Dawidziak argumenta que “reduzimos Poe a essa imagem cartunística, deixando uma pequena parte de sua produção literária enquadrar completamente essa percepção distorcida. É como tirar uma foto de Poe do reflexo de um espelho distorcido.” No entanto, é importante lembrar que, apesar de ser um erro tomar Poe por apenas o mestre do macabro, isso é parte de sua obra e algo que o destacou na literatura. Para o pesquisador J. Gerald Kennedy:

“A imagem gótica de Poe pode ser limitante, mas, com certeza, é duradoura, porque há muito de verdade nela”, ao que Dawidziak completa, afirmando que “reconhecer isso é fundamental para entender Poe, mas deixar que isso o defina por completo como escritor subestima-o criminosamente, como artista e como pessoa” (p. 23).
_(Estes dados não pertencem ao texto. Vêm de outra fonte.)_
import Mathlib
import Literature.AlgebraicGeometry.Resolution.DefectlessDedekind
import Literature.AlgebraicGeometry.Resolution.SeparablyDefectlessRationalVTProofs
import Literature.AlgebraicGeometry.Resolution.ValuationDefectProofs
import Summits.ResolutionOfSingularities.ResolutionOfSingularities.Theorems.DefectlessFramesDefectlessFramesRDefectTail

/-!
# Discrete places: `K/k(y')` is defectless at a DVR (stub `stub_dfrDiscrete`)

Crux `DefectlessFramesR`, line `Sketch`. Let `O ⊇ k` be a valuation ring of the function field `K/k`
which is a discrete valuation ring, `y' : Fin n → O` and `z' ∈ O` separable over `F' = k(y')` with
`K = k(y', z')`. For an algebraic closure `Ω ⊇ K`, a valuation ring `V` of `Ω` over `O`, `F = k(y') ⊆ Ω`
(the image of `F'`) and its henselization `F^h`, we prove that `F^h · K = F^h(z')` is a defectless
extension of `F^h` (`IsDefectlessExtension`):

* `W = O ∩ F'` is the valuation ring of the restriction to `F'` of the normalised discrete valuation
  `K → ℤ ∪ {∞}` of `O`; its value group is a non-trivial subgroup of `ℤ` (`K/F'` is algebraic and a DVR
  is not a field), so `W` is again a discrete valuation ring (Serre, *Local Fields*, I §1, Prop. 1 =
  Mathlib's `Valuation.valuationSubring_isDiscreteValuationRing`)
  (`dfrDiscrete_isSeparablyDefectlessField_comap`);
* a discrete valuation ring is separably defectless: it is a Dedekind domain whose integral closure in
  a finite separable extension is finite (`IsIntegralClosure.finite`), so `∑ eᵢ fᵢ = n`
  (`isDefectlessIn_of_finite_integralClosure`) (`dfrDiscrete_isSeparablyDefectlessField_valuationSubring`);
* separable defectlessness is transported along `F' ≅ F` (`IsSeparablyDefectlessField.congr`) and the
  shared tail `stub_dfrDefectTail` (henselization henselian and separably defectless, `F^h(z')/F^h`
  finite separable) gives `[F^h(z') : F^h] = e · f`.
-/

namespace Summit.ResolutionOfSingularities.ResolutionOfSingularities.Theorems

open IsLocalRing Literature.AlgebraicGeometry.Resolution

universe u

/-- **The valuation ring of a non-trivial `ℤ`-valued valuation of a field is separably defectless**:
it is a discrete valuation ring (Serre, *Local Fields*, I §1, Prop. 1), hence a Dedekind domain with
finite integral closure in every finite separable extension, in which therefore `∑ eᵢ fᵢ = n`.
[folklore] -/
theorem dfrDiscrete_isSeparablyDefectlessField_valuationSubring {E : Type u} [Field E]
    (w : Valuation E (WithZero (Multiplicative ℤ))) [w.IsNontrivial] :
    IsSeparablyDefectlessField E w.valuationSubring := by
  intro L _ _ hfin hsep
  haveI := hfin
  haveI := hsep
  letI : Algebra w.valuationSubring L :=
    ((algebraMap E L).comp (algebraMap w.valuationSubring E)).toAlgebra
  haveI : IsScalarTower w.valuationSubring E L := IsScalarTower.of_algebraMap_eq fun _ => rfl
  haveI : Module.Finite w.valuationSubring (integralClosure w.valuationSubring L) :=
    IsIntegralClosure.finite w.valuationSubring E L (integralClosure w.valuationSubring L)
  have hne : w.valuationSubring ≠ ⊤ := fun h =>
    (Valuation.valuationSubring_eq_top_iff w).mp h inferInstance
  obtain ⟨v, hv⟩ := exists_eq_valuationSubringAtPrime_of_le (A := w.valuationSubring)
    w.valuationSubring (fun a => a.2) hne
  rw [← hv]
  exact isDefectlessIn_of_finite_integralClosure v

/-- **Restricting a discrete valuation along an algebraic extension keeps it separably defectless.**
If `O` is a discrete valuation ring of `K` and `K/E` is algebraic, then `(E, O ∩ E)` is a separably
defectless valued field: `O ∩ E` is the valuation ring of the restriction to `E` of the normalised
discrete valuation of `O`, which is non-trivial on `E` (a valuation ring of `K` containing `E` would be
all of `K`, but a DVR is not a field). [folklore] -/
theorem dfrDiscrete_isSeparablyDefectlessField_comap {E K : Type u} [Field E] [Field K]
    [Algebra E K] [Algebra.IsAlgebraic E K] (O : ValuationSubring K)
    [IsDiscreteValuationRing O] : IsSeparablyDefectlessField E (O.comap (algebraMap E K)) := by
  -- the normalised discrete valuation of `K` with valuation ring `O`, and its restriction to `E`
  let vK : Valuation K (WithZero (Multiplicative ℤ)) :=
    (IsDiscreteValuationRing.maximalIdeal O).valuation K
  have hOv : ∀ x : K, vK x ≤ 1 ↔ x ∈ O := fun x =>
    ⟨fun h => by
      obtain ⟨a, ha⟩ := IsDiscreteValuationRing.exists_lift_of_le_one h
      rw [← ha]
      exact a.2,
     fun hx => IsDedekindDomain.HeightOneSpectrum.valuation_le_one _ (⟨x, hx⟩ : O)⟩
  let w : Valuation E (WithZero (Multiplicative ℤ)) := vK.comap (algebraMap E K)
  have hwO : w.valuationSubring = O.comap (algebraMap E K) := by
    ext x
    exact hOv (algebraMap E K x)
  have hne : O.comap (algebraMap E K) ≠ ⊤ := fun htop => by
    obtain ⟨ϖ, hϖ⟩ := IsDiscreteValuationRing.exists_irreducible O
    have hOtop := valuationSubring_eq_top_of_comap_eq_top E O htop
    have hϖ0 : (ϖ : K) ≠ 0 := fun h => hϖ.ne_zero (Subtype.ext h)
    have hinv : (ϖ : K)⁻¹ ∈ O := hOtop.ge (ValuationSubring.mem_top _)
    exact hϖ.not_isUnit (IsUnit.of_mul_eq_one (⟨_, hinv⟩ : O) (Subtype.ext (mul_inv_cancel₀ hϖ0)))
  haveI : w.IsNontrivial := by
    by_contra h
    exact hne (hwO ▸ (Valuation.valuationSubring_eq_top_iff w).mpr h)
  rw [← hwO]
  exact dfrDiscrete_isSeparablyDefectlessField_valuationSubring w

/-- **Discrete places** (stub `stub_dfrDiscrete` of crux `DefectlessFramesR`, line `Sketch`). If the
valuation ring `O ⊇ k` of `K` is a discrete valuation ring, then for `y' : Fin n → O` and `z' ∈ O`
separable over `k(y')` with `k(y', z') = K`, the projection `K/k(y')` is defectless at `O`: for every
valuation ring `V` over `O` of an algebraic closure `Ω ⊇ K`, with `F = k(y') ⊆ Ω` and `F^h` its
henselization, `F^h · K = F^h(z')` is a defectless extension of `F^h`. Indeed `O ∩ k(y')` is again a
discrete valuation ring, hence separably defectless (finite integral closure in separable extensions),
and separable defectlessness passes to the henselian field `F^h`, over which `F^h(z')` is finite
separable (`stub_dfrDefectTail`). [folklore] -/
theorem stub_dfrDiscrete : ∀ p : ℕ, p.Prime → ∀ (k K : Type) [Field k] [CharP k p] [PerfectField k] [Field K] [Algebra k K], (⊤ : IntermediateField k K).FG → ∀ O : ValuationSubring K, ∀ hk : (∀ c : k, algebraMap k K c ∈ O), Nonempty O.valuation.RankOne → (∀ x ∈ O, ∃ f : Polynomial k, f ≠ 0 ∧ Polynomial.aeval x f ∈ O.nonunits) → IsDiscreteValuationRing O → ∀ (n : ℕ) (y' : Fin n → O) (z' : O), AlgebraicIndependent k (fun i => (y' i : K)) → IsIntegral (Algebra.adjoin k (Set.range fun i => (y' i : K))) (z' : K) → IntermediateField.adjoin k (Set.range (fun i => (y' i : K)) ∪ {(z' : K)}) = ⊤ → IsSeparable (IntermediateField.adjoin k (Set.range fun i => (y' i : K))) (z' : K) → ∀ (Ω : Type) [Field Ω] [Algebra K Ω] [IsAlgClosure K Ω] (V : ValuationSubring Ω), V.comap (algebraMap K Ω) = O → let F : Subfield Ω := (IntermediateField.adjoin k (Set.range fun i => (y' i : K))).toSubfield.map (algebraMap K Ω); Literature.AlgebraicGeometry.Resolution.IsDefectlessExtension V (Literature.AlgebraicGeometry.Resolution.henselization V F) (Literature.AlgebraicGeometry.Resolution.henselization V F ⊔ (algebraMap K Ω).fieldRange) := by
  intro p _hp k K _ _ _ _ _ _hfg O _hk _hR _hZ hdvr n y' z' _hy _hint hadj hsep Ω _ _ _ V hVO F
  haveI : IsAlgClosed Ω := IsAlgClosure.isAlgClosed K
  subst hVO
  haveI : IsDiscreteValuationRing (V.comap (algebraMap K Ω)) := hdvr
  -- the field `F' = k(y') ≤ K` and its isomorphic image `F ≤ Ω`
  set F' : IntermediateField k K := IntermediateField.adjoin k (Set.range fun i => (y' i : K))
    with hF'def
  have hFmem : ∀ x : K, x ∈ F' → algebraMap K Ω x ∈ F := fun x hx => Subfield.mem_map.mpr ⟨x, hx, rfl⟩
  let f : F' →+* F := ((algebraMap K Ω).comp (algebraMap F' K)).codRestrict F fun x => hFmem x x.2
  have hf : Function.Bijective f := by
    refine ⟨fun a b h => Subtype.ext ((algebraMap K Ω).injective (congrArg Subtype.val h)),
      fun w => ?_⟩
    obtain ⟨x, hx, hxw⟩ := Subfield.mem_map.mp w.2
    exact ⟨⟨x, hx⟩, Subtype.ext hxw⟩
  -- `K = F'(z')` is finite over `F'`
  have htop : IntermediateField.adjoin F' ({(z' : K)} : Set K) = ⊤ := by
    rw [← IntermediateField.restrictScalars_eq_top_iff (K := k), IntermediateField.adjoin_adjoin_left,
      hadj]
  haveI : FiniteDimensional F' K := by
    have h1 : FiniteDimensional F' (IntermediateField.adjoin F' ({(z' : K)} : Set K)) :=
      IntermediateField.adjoin.finiteDimensional hsep.isIntegral
    rw [htop] at h1
    exact IntermediateField.topEquiv.toLinearEquiv.finiteDimensional
  -- `(F', O ∩ F')` is separably defectless, and so is its isomorphic image `(F, V ∩ F)`
  have hsdW : IsSeparablyDefectlessField F'
      ((V.comap (algebraMap K Ω)).comap (algebraMap F' K)) :=
    dfrDiscrete_isSeparablyDefectlessField_comap (V.comap (algebraMap K Ω))
  have hsdF : IsSeparablyDefectlessField F (V.comap (algebraMap F Ω)) := by
    refine IsSeparablyDefectlessField.congr (RingEquiv.ofBijective f hf) ?_ hsdW
    ext x
    exact Iff.rfl
  -- the shared tail
  exact stub_dfrDefectTail k K n (fun i => (y' i : K)) (z' : K) hadj hsep Ω V hsdF

end Summit.ResolutionOfSingularities.ResolutionOfSingularities.Theorems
Assim a obra inicia, e então segue intercalando, a narrar desde os primeiros anos da vida do menino Poe, “um menino de face rosada, precoce e com uma imaginação maravilhosamente rica e esplêndida” (p. 67), sua relação complexa com a família adotiva, que, apesar de lhe dar o sobrenome Allan e sustentá-lo até os dezoito anos, nunca o adotou oficialmente, tendo Poe sido deixado sem herança pois, após o falecimento da mãe adotiva, o pai adotivo, John Allan, casou-se novamente e, ao falecer, deixou tudo para a segunda esposa e o filhos biológico que tivera com ela.

A biografia trata ainda da relação de Poe com a jovem esposa, a prima Virginia, que tinha apenas treze anos quando eles se casaram, seus conflitos com outros escritores, devido a resenhas bastante severas e acusações de plágio, flertes com outras poetas que causaram escândalos na época, o debate se Poe realmente bebia demais ou se isso era algo exagerado pelos seus inimigos, como o editor e poeta Rufus Griswold, rival literário de Poe, que escreveu um obituário cruel após a morte de Poe, afirmando que poucos lamentariam a sua partida.
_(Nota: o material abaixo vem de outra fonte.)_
import Summits.Ventures.PercRepro.S2ElevenTenK2NuNine
import Summits.Ventures.PercRepro.S2TenTools
import Summits.Ventures.PercRepro.S2RankClasses
import Summits.Ventures.PercRepro.S2NuFourDeletion
import Summits.Ventures.PercRepro.S2NuFourSimpleCounts
import Summits.Ventures.PercRepro.S2NuFourTools
import Summits.Ventures.PercRepro.S2SmallRankSubsets
import Summits.Ventures.PercRepro.S2ContractionRankExact

/-!
# PercRepro — S2: The case `ν = 7` of the twice-scaled cell `(11, 10)` of `(13, 10)` at `K₂ = 12107` (coloops allowed) at `|W| = 12` — THE TOP COUNT (p7, gen 19; sub-claim S2; the row `p = 13`)

A set `V` of nullity `7` on `12` points (rank `5`; a flat since no set of nullity `8` has `≤ 13` points), the exact-rank lever on `V` with `N = M ／ V` a loopless matroid of nullity `3` on `9` points with the kit's counts (`6`, `52`, `4`; coloops allowed), the rank-`5` sets `≤ 12` and the rank-`4` sets `≤ 11` points. The trace side by the rank classes of the `j`-subsets of `V` (S2RankClasses: `Dep₄ ≤ I₃`,
`5·R₅³ ≤ 2·Dep₄`, `15·R₆³ ≤ Dep₄`, lines `≤ 3`, planes `≤ 6` points); the tail by flats at `(12, 11)` (`35879890789 / 103635`), the spanning
count through `V` (`≤ 454296`). `#U ≤ 119867` (one omega per size, `6 … 10`), `m = 391`, ratio `0.50`. **`c025_eleven_ten_k2_nu_seven_twelve`**. Nothing about the
cell is claimed. Axioms: standard.
-/

open scoped Matroid

namespace PercRepro

namespace ThmN

open Set

variable {α : Type}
Por fim, após trazer fatos e perspectivas sobre a vida de Poe, sempre intercalando os capítulos entre a vida do poeta em ordem cronológia e os seus últimos meses de vida, o livro fecha apresentando as mais diversas teorias sobre o que pode ter causado a morte do autor. Entre as mencionadas estão cólera, tuberculose, tumor, envenenamento, etc. Dawidziak apresenta diversos pontos de vistas de estudiosos e até mesmo análises científicas dos restos mortais do autor, de forma a investigar a causa mais possível dentre todas imaginadas.
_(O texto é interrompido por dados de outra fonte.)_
import Summits.AtomisticToContinuum.Crystallization.Theorems.FreeSplittingCertificatesStrictSplittingRuleFarPencilHcp

/-!
# `StrictSplittingRule` (stmt-AtomisticToContinuum-12560): the TETRAHEDRON receipts form of the hcp honeycomb (first element brick of the transfer lemma)

Route `FreeSplittingCertificates`, crux r3 `StrictSplittingRule` (H12⋆ = `stub_coreJointCoercive`), unit b2b-freesplit-B gen 12.
VALUE = element algebra for the lattice→continuum transfer of the far lemma (HOME FAR-LEMMA-SPEC §7 (e),(k), §10 (e)) — NOT a proof of H12⋆,
NOT summit progress.

On a tetrahedron of the hcp tet–oct honeycomb at the reference site (vertices `0`, `y_(0,1,0)`, `y_(0,0,1)`, `y_(1,0,0)`; its six edges are
the shell vectors with labels `hcpTetIdx ⊆ hcpStarIdx`) a piecewise-affine interpolant `ṽ` with gradient `G` has edge stretches
`dl_e = ⟪y_e, G y_e⟫`, so the receipts the far family pays on the tetrahedron's edges control the quartic form
`fpTet a h G = Σ_{e} ⟪y_e, G y_e⟫²`:
* `hcpTet_strain_form`: closed form for all `a, h` — exactly half the even part of the shell form (`hcpShell_strain_form`) plus the odd terms
  `(√3/3)a³h[(e₀₀ − e₁₁)e₁₂ + 2e₀₁e₀₂]` (the tetrahedron is not centrosymmetric; they cancel against the mirror tetrahedron in the shell);
* `hcpTet_strain_form_ge`: `fpTet ≥ (1/4)·min(a⁴, a²h², h⁴)·|sym G|²_F` for ALL `a, h` (blockwise `2 × 2` determinants);
* `fpRec_le_tet`: `min(a⁴, a²h², h⁴)·fpRec G ≤ 16·fpTet a h G` — crude (the sharp constant at the ideal ratio is `16/5`, E-irrep of the tetrahedral
  group) but ample: the far ledger's receipts exceed the pencil's need by the factor `c₆a⁴(333/400)/(17/200) ≈ 32` (CERT §19 (5)), so an `O(1)` loss
  in the element algebra is irrelevant;
* `fpTet_le_fpShell`: the tetrahedron form is dominated by the shell form (subset of nonnegative terms).
HONEST FRAMING: finite-dimensional algebra; the interpolant, the octahedra, the weight variation and the assembly are not here.
-/

noncomputable section

namespace Summit.AtomisticToContinuum.Crystallization.Theorems.StrictSplittingRuleBirth

open scoped BigOperators
open Literature.MathematicalPhysics.StatisticalMechanics
open Summit.AtomisticToContinuum.Crystallization.Theorems.PalmUnimodularRigidity.LayeredLawsSelectHcp

/-- The six edge labels of the reference tetrahedron `{0, y_(0,1,0), y_(0,0,1), y_(1,0,0)}` of the hcp tet–oct honeycomb:
three in-layer edges `(0,1,0), (0,0,1), (0,1,−1)` and three edges to the apex `(1,0,0), (1,−1,0), (1,0,−1)`. [folklore] -/
def hcpTetIdx : Finset (ℤ × ℤ × ℤ) :=
  {(0, 1, 0), (0, 0, 1), (1, 0, 0), (0, 1, -1), (1, -1, 0), (1, 0, -1)}

/-- The tetrahedron's edge labels are shell labels. -/
theorem hcpTetIdx_subset_star : hcpTetIdx ⊆ hcpStarIdx := by decide

/-- **The tetrahedron receipts form** `Σ_{e ∈ hcpTetIdx} ⟪y_e, G y_e⟫²` (only `sym G` enters; same integrand as `fpShell`). -/
def fpTet (a h : ℝ) (G : Fin 3 → Fin 3 → ℝ) : ℝ :=
  ∑ s ∈ hcpTetIdx,
    (G 0 0 * hcpSite a h s 0 ^ 2 + G 1 1 * hcpSite a h s 1 ^ 2 + G 2 2 * hcpSite a h s 2 ^ 2 +
        2 * ((G 0 1 + G 1 0) / 2) * (hcpSite a h s 0 * hcpSite a h s 1) +
        2 * ((G 0 2 + G 2 0) / 2) * (hcpSite a h s 0 * hcpSite a h s 2) +
      2 * ((G 1 2 + G 2 1) / 2) * (hcpSite a h s 1 * hcpSite a h s 2)) ^ 2

/-- Six-term expansion of a sum over the tetrahedron's edge labels. -/
theorem hcpTet_sum_expand {M : Type*} [AddCommMonoid M] (f : ℤ × ℤ × ℤ → M) :
    ∑ s ∈ hcpTetIdx, f s = f (0, 1, 0) + (f (0, 0, 1) + (f (1, 0, 0) + (f (0, 1, -1) + (f (1, -1, 0) + f (1, 0, -1))))) := by
  rw [hcpTetIdx]
  repeat rw [Finset.sum_insert (by decide)]
  rw [Finset.sum_singleton]

/-- **The tetrahedron strain form in closed form** (all `a, h`; `E` symmetric with entries `eᵢⱼ`):
`Σ_e ⟪y_e, E y_e⟫² = (5/4)a⁴(e₀₀² + e₁₁²) + (5/6)a⁴e₀₀e₁₁ + (5/3)a⁴e₀₁² + a²h²(e₀₀ + e₁₁)e₂₂ + 2a²h²(e₀₂² + e₁₂²) + 3h⁴e₂₂²`
`+ (√3/3)a³h((e₀₀ − e₁₁)e₁₂ + 2e₀₁e₀₂)`. [folklore] -/
theorem hcpTet_strain_form (a h e₀₀ e₁₁ e₂₂ e₀₁ e₀₂ e₁₂ : ℝ) :
    ∑ s ∈ hcpTetIdx,
        (e₀₀ * hcpSite a h s 0 ^ 2 + e₁₁ * hcpSite a h s 1 ^ 2 + e₂₂ * hcpSite a h s 2 ^ 2 +
            2 * e₀₁ * (hcpSite a h s 0 * hcpSite a h s 1) + 2 * e₀₂ * (hcpSite a h s 0 * hcpSite a h s 2) +
          2 * e₁₂ * (hcpSite a h s 1 * hcpSite a h s 2)) ^ 2 =
      5 / 4 * a ^ 4 * (e₀₀ ^ 2 + e₁₁ ^ 2) + 5 / 6 * a ^ 4 * (e₀₀ * e₁₁) + 5 / 3 * a ^ 4 * e₀₁ ^ 2 +
            a ^ 2 * h ^ 2 * ((e₀₀ + e₁₁) * e₂₂) + 2 * a ^ 2 * h ^ 2 * (e₀₂ ^ 2 + e₁₂ ^ 2) + 3 * h ^ 4 * e₂₂ ^ 2 +
        √3 / 3 * a ^ 3 * h * ((e₀₀ - e₁₁) * e₁₂ + 2 * (e₀₁ * e₀₂)) := by
  obtain ⟨l0, l1, -⟩ := hcpShell_labels
  have h3 : (√3 : ℝ) ^ 2 = 3 := Real.sq_sqrt (by norm_num)
  have h27 : (√3 : ℝ) ^ 3 = 3 * √3 := by rw [pow_succ, h3]
  have h9 : (√3 : ℝ) ^ 4 = 9 := by rw [show (4 : ℕ) = 2 * 2 by norm_num, pow_mul, h3]; norm_num
  rw [hcpTet_sum_expand]
  simp only [hcpSite_apply_zero, hcpSite_apply_one, hcpSite_apply_two, l0, l1]
  push_cast
  ring_nf
  rw [h3, h27, h9]
  ring

/-- **Lower bound of the tetrahedron strain form for all `a, h`**: `Σ_e ⟪y_e, E y_e⟫² ≥ (1/4)·min(a⁴, a²h², h⁴)·‖E‖²_F`
(`‖E‖²_F = Σ eᵢᵢ² + 2Σ_{i<j} eᵢⱼ²`).  Blocks: `(e₀₀ + e₁₁, e₂₂)`, `(e₀₀ − e₁₁, e₁₂)`, `(e₀₁, e₀₂)`; the odd terms are absorbed by the
`2 × 2` determinants. [folklore] -/
theorem hcpTet_strain_form_ge (a h e₀₀ e₁₁ e₂₂ e₀₁ e₀₂ e₁₂ : ℝ) :
    1 / 4 * min (min (a ^ 4) (a ^ 2 * h ^ 2)) (h ^ 4) *
        (e₀₀ ^ 2 + e₁₁ ^ 2 + e₂₂ ^ 2 + 2 * e₀₁ ^ 2 + 2 * e₀₂ ^ 2 + 2 * e₁₂ ^ 2) ≤
      ∑ s ∈ hcpTetIdx,
        (e₀₀ * hcpSite a h s 0 ^ 2 + e₁₁ * hcpSite a h s 1 ^ 2 + e₂₂ * hcpSite a h s 2 ^ 2 +
            2 * e₀₁ * (hcpSite a h s 0 * hcpSite a h s 1) + 2 * e₀₂ * (hcpSite a h s 0 * hcpSite a h s 2) +
          2 * e₁₂ * (hcpSite a h s 1 * hcpSite a h s 2)) ^ 2 := by
  rw [hcpTet_strain_form]
  set μ := min (min (a ^ 4) (a ^ 2 * h ^ 2)) (h ^ 4) with hμ
  have hμ1 : μ ≤ a ^ 4 := (min_le_left _ _).trans (min_le_left _ _)
  have hμ2 : μ ≤ a ^ 2 * h ^ 2 := (min_le_left _ _).trans (min_le_right _ _)
  have hμ3 : μ ≤ h ^ 4 := min_le_right _ _
  have h3 : (√3 : ℝ) ^ 2 = 3 := Real.sq_sqrt (by norm_num)
  -- the two squares that absorb the odd terms, expanded with `√3² = 3`
  have sq1 : 0 ≤ 1 / 3 * a ^ 4 * e₀₁ ^ 2 + 2 * √3 / 3 * a ^ 3 * h * (e₀₁ * e₀₂) + a ^ 2 * h ^ 2 * e₀₂ ^ 2 := by
    have e : (√3 / 3 * a ^ 2 * e₀₁ + a * h * e₀₂) ^ 2 =
        1 / 3 * a ^ 4 * e₀₁ ^ 2 + 2 * √3 / 3 * a ^ 3 * h * (e₀₁ * e₀₂) + a ^ 2 * h ^ 2 * e₀₂ ^ 2 := by
      ring_nf; rw [h3]; ring
    rw [← e]; exact sq_nonneg _
  have sq2 : 0 ≤ 1 / 12 * a ^ 4 * (e₀₀ - e₁₁) ^ 2 + √3 / 3 * a ^ 3 * h * ((e₀₀ - e₁₁) * e₁₂) + a ^ 2 * h ^ 2 * e₁₂ ^ 2 := by
    have e : (√3 / 6 * a ^ 2 * (e₀₀ - e₁₁) + a * h * e₁₂) ^ 2 =
        1 / 12 * a ^ 4 * (e₀₀ - e₁₁) ^ 2 + √3 / 3 * a ^ 3 * h * ((e₀₀ - e₁₁) * e₁₂) + a ^ 2 * h ^ 2 * e₁₂ ^ 2 := by
      ring_nf; rw [h3]; ring
    rw [← e]; exact sq_nonneg _
  -- block (e₀₁, e₀₂):  5/3 a⁴ e₀₁² + 2a²h² e₀₂² + (2√3/3) a³h e₀₁e₀₂ − μ/2 (e₀₁² + e₀₂²) ≥ 0
  have b1 : 0 ≤ (5 / 3 * a ^ 4 - 1 / 2 * μ) * e₀₁ ^ 2 + (2 * a ^ 2 * h ^ 2 - 1 / 2 * μ) * e₀₂ ^ 2 +
      2 * √3 / 3 * a ^ 3 * h * (e₀₁ * e₀₂) := by
    nlinarith [sq1, mul_nonneg (sub_nonneg.2 hμ1) (sq_nonneg e₀₁), mul_nonneg (sub_nonneg.2 hμ2) (sq_nonneg e₀₂),
      sq_nonneg (a ^ 2 * e₀₁), sq_nonneg (a * h * e₀₂)]
  -- block (m = e₀₀ − e₁₁, e₁₂):  5/12 a⁴ m² + 2a²h² e₁₂² + (√3/3) a³h m e₁₂ − μ (m²/8 + e₁₂²/2) ≥ 0
  have b2 : 0 ≤ (5 / 12 * a ^ 4 - 1 / 8 * μ) * (e₀₀ - e₁₁) ^ 2 + (2 * a ^ 2 * h ^ 2 - 1 / 2 * μ) * e₁₂ ^ 2 +
      √3 / 3 * a ^ 3 * h * ((e₀₀ - e₁₁) * e₁₂) := by
    nlinarith [sq2, mul_nonneg (sub_nonneg.2 hμ1) (sq_nonneg (e₀₀ - e₁₁)), mul_nonneg (sub_nonneg.2 hμ2) (sq_nonneg e₁₂),
      sq_nonneg (a ^ 2 * (e₀₀ - e₁₁)), sq_nonneg (a * h * e₁₂)]
  -- block (p = e₀₀ + e₁₁, e₂₂):  5/6 a⁴ p² + a²h² p e₂₂ + 3h⁴ e₂₂² − μ (p²/8 + e₂₂²/4) ≥ 0
  have b3 : 0 ≤ (5 / 6 * a ^ 4 - 1 / 8 * μ) * (e₀₀ + e₁₁) ^ 2 + (3 * h ^ 4 - 1 / 4 * μ) * e₂₂ ^ 2 +
      a ^ 2 * h ^ 2 * ((e₀₀ + e₁₁) * e₂₂) := by
    nlinarith [sq_nonneg (1 / 2 * a ^ 2 * (e₀₀ + e₁₁) + h ^ 2 * e₂₂), mul_nonneg (sub_nonneg.2 hμ1) (sq_nonneg (e₀₀ + e₁₁)),
      mul_nonneg (sub_nonneg.2 hμ3) (sq_nonneg e₂₂), sq_nonneg (a ^ 2 * (e₀₀ + e₁₁)), sq_nonneg (h ^ 2 * e₂₂)]
  nlinarith [b1, b2, b3]

/-- The tetrahedron form is nonnegative. -/
theorem fpTet_nonneg (a h : ℝ) (G : Fin 3 → Fin 3 → ℝ) : 0 ≤ fpTet a h G :=
  Finset.sum_nonneg fun _ _ => sq_nonneg _

/-- **The tetrahedron form is dominated by the shell form** (a subset of the same nonnegative terms). -/
theorem fpTet_le_fpShell (a h : ℝ) (G : Fin 3 → Fin 3 → ℝ) : fpTet a h G ≤ fpShell a h G :=
  Finset.sum_le_sum_of_subset_of_nonneg hcpTetIdx_subset_star fun _ _ _ => sq_nonneg _

/-- **Element receipts bound**: `min(a⁴, a²h², h⁴)·fpRec G ≤ 16·fpTet a h G` for ALL `a, h` — the isotropic receipts density of the affine interpolant
on the tetrahedron is paid by the stretches of its six (lattice-bond) edges, with a crude constant (`(tr G)² ≤ 3Σ(sym G)ᵢᵢ²` and
`hcpTet_strain_form_ge`). -/
theorem fpRec_le_tet (a h : ℝ) (G : Fin 3 → Fin 3 → ℝ) :
    min (min (a ^ 4) (a ^ 2 * h ^ 2)) (h ^ 4) * fpRec G ≤ 16 * fpTet a h G := by
  set μ := min (min (a ^ 4) (a ^ 2 * h ^ 2)) (h ^ 4) with hμ
  have h1 := hcpTet_strain_form_ge a h (G 0 0) (G 1 1) (G 2 2) ((G 0 1 + G 1 0) / 2) ((G 0 2 + G 2 0) / 2)
    ((G 1 2 + G 2 1) / 2)
  rw [← hμ] at h1
  have hT : fpTet a h G = ∑ s ∈ hcpTetIdx,
      (G 0 0 * hcpSite a h s 0 ^ 2 + G 1 1 * hcpSite a h s 1 ^ 2 + G 2 2 * hcpSite a h s 2 ^ 2 +
          2 * ((G 0 1 + G 1 0) / 2) * (hcpSite a h s 0 * hcpSite a h s 1) +
          2 * ((G 0 2 + G 2 0) / 2) * (hcpSite a h s 0 * hcpSite a h s 2) +
        2 * ((G 1 2 + G 2 1) / 2) * (hcpSite a h s 1 * hcpSite a h s 2)) ^ 2 := rfl
  have hμ0 : 0 ≤ μ := by positivity
  have hR : fpRec G ≤ 4 * (G 0 0 ^ 2 + G 1 1 ^ 2 + G 2 2 ^ 2 + 2 * ((G 0 1 + G 1 0) / 2) ^ 2 +
      2 * ((G 0 2 + G 2 0) / 2) ^ 2 + 2 * ((G 1 2 + G 2 1) / 2) ^ 2) := by
    unfold fpRec fpTr fpSymSq
    nlinarith [sq_nonneg (G 0 0 - G 1 1), sq_nonneg (G 0 0 - G 2 2), sq_nonneg (G 1 1 - G 2 2),
      sq_nonneg ((G 0 1 + G 1 0) / 2), sq_nonneg ((G 0 2 + G 2 0) / 2), sq_nonneg ((G 1 2 + G 2 1) / 2)]
  rw [hT]
  nlinarith [mul_le_mul_of_nonneg_left hR hμ0, h1]

end Summit.AtomisticToContinuum.Crystallization.Theorems.StrictSplittingRuleBirth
Para saber como se deu essa investigação e a que conclusões o autor chega, recomendo a leitura da obra, que lança luz sobre um mistério há muitos anos discutido. Mistério esse que, na falta do detetive Dupin para resolver, ficamos com a pesquisa acadêmica, que é a melhor forma de conhecer e compreender Poe e sua obra e, por que não, também tentar entender o que causou a sua prematura morte?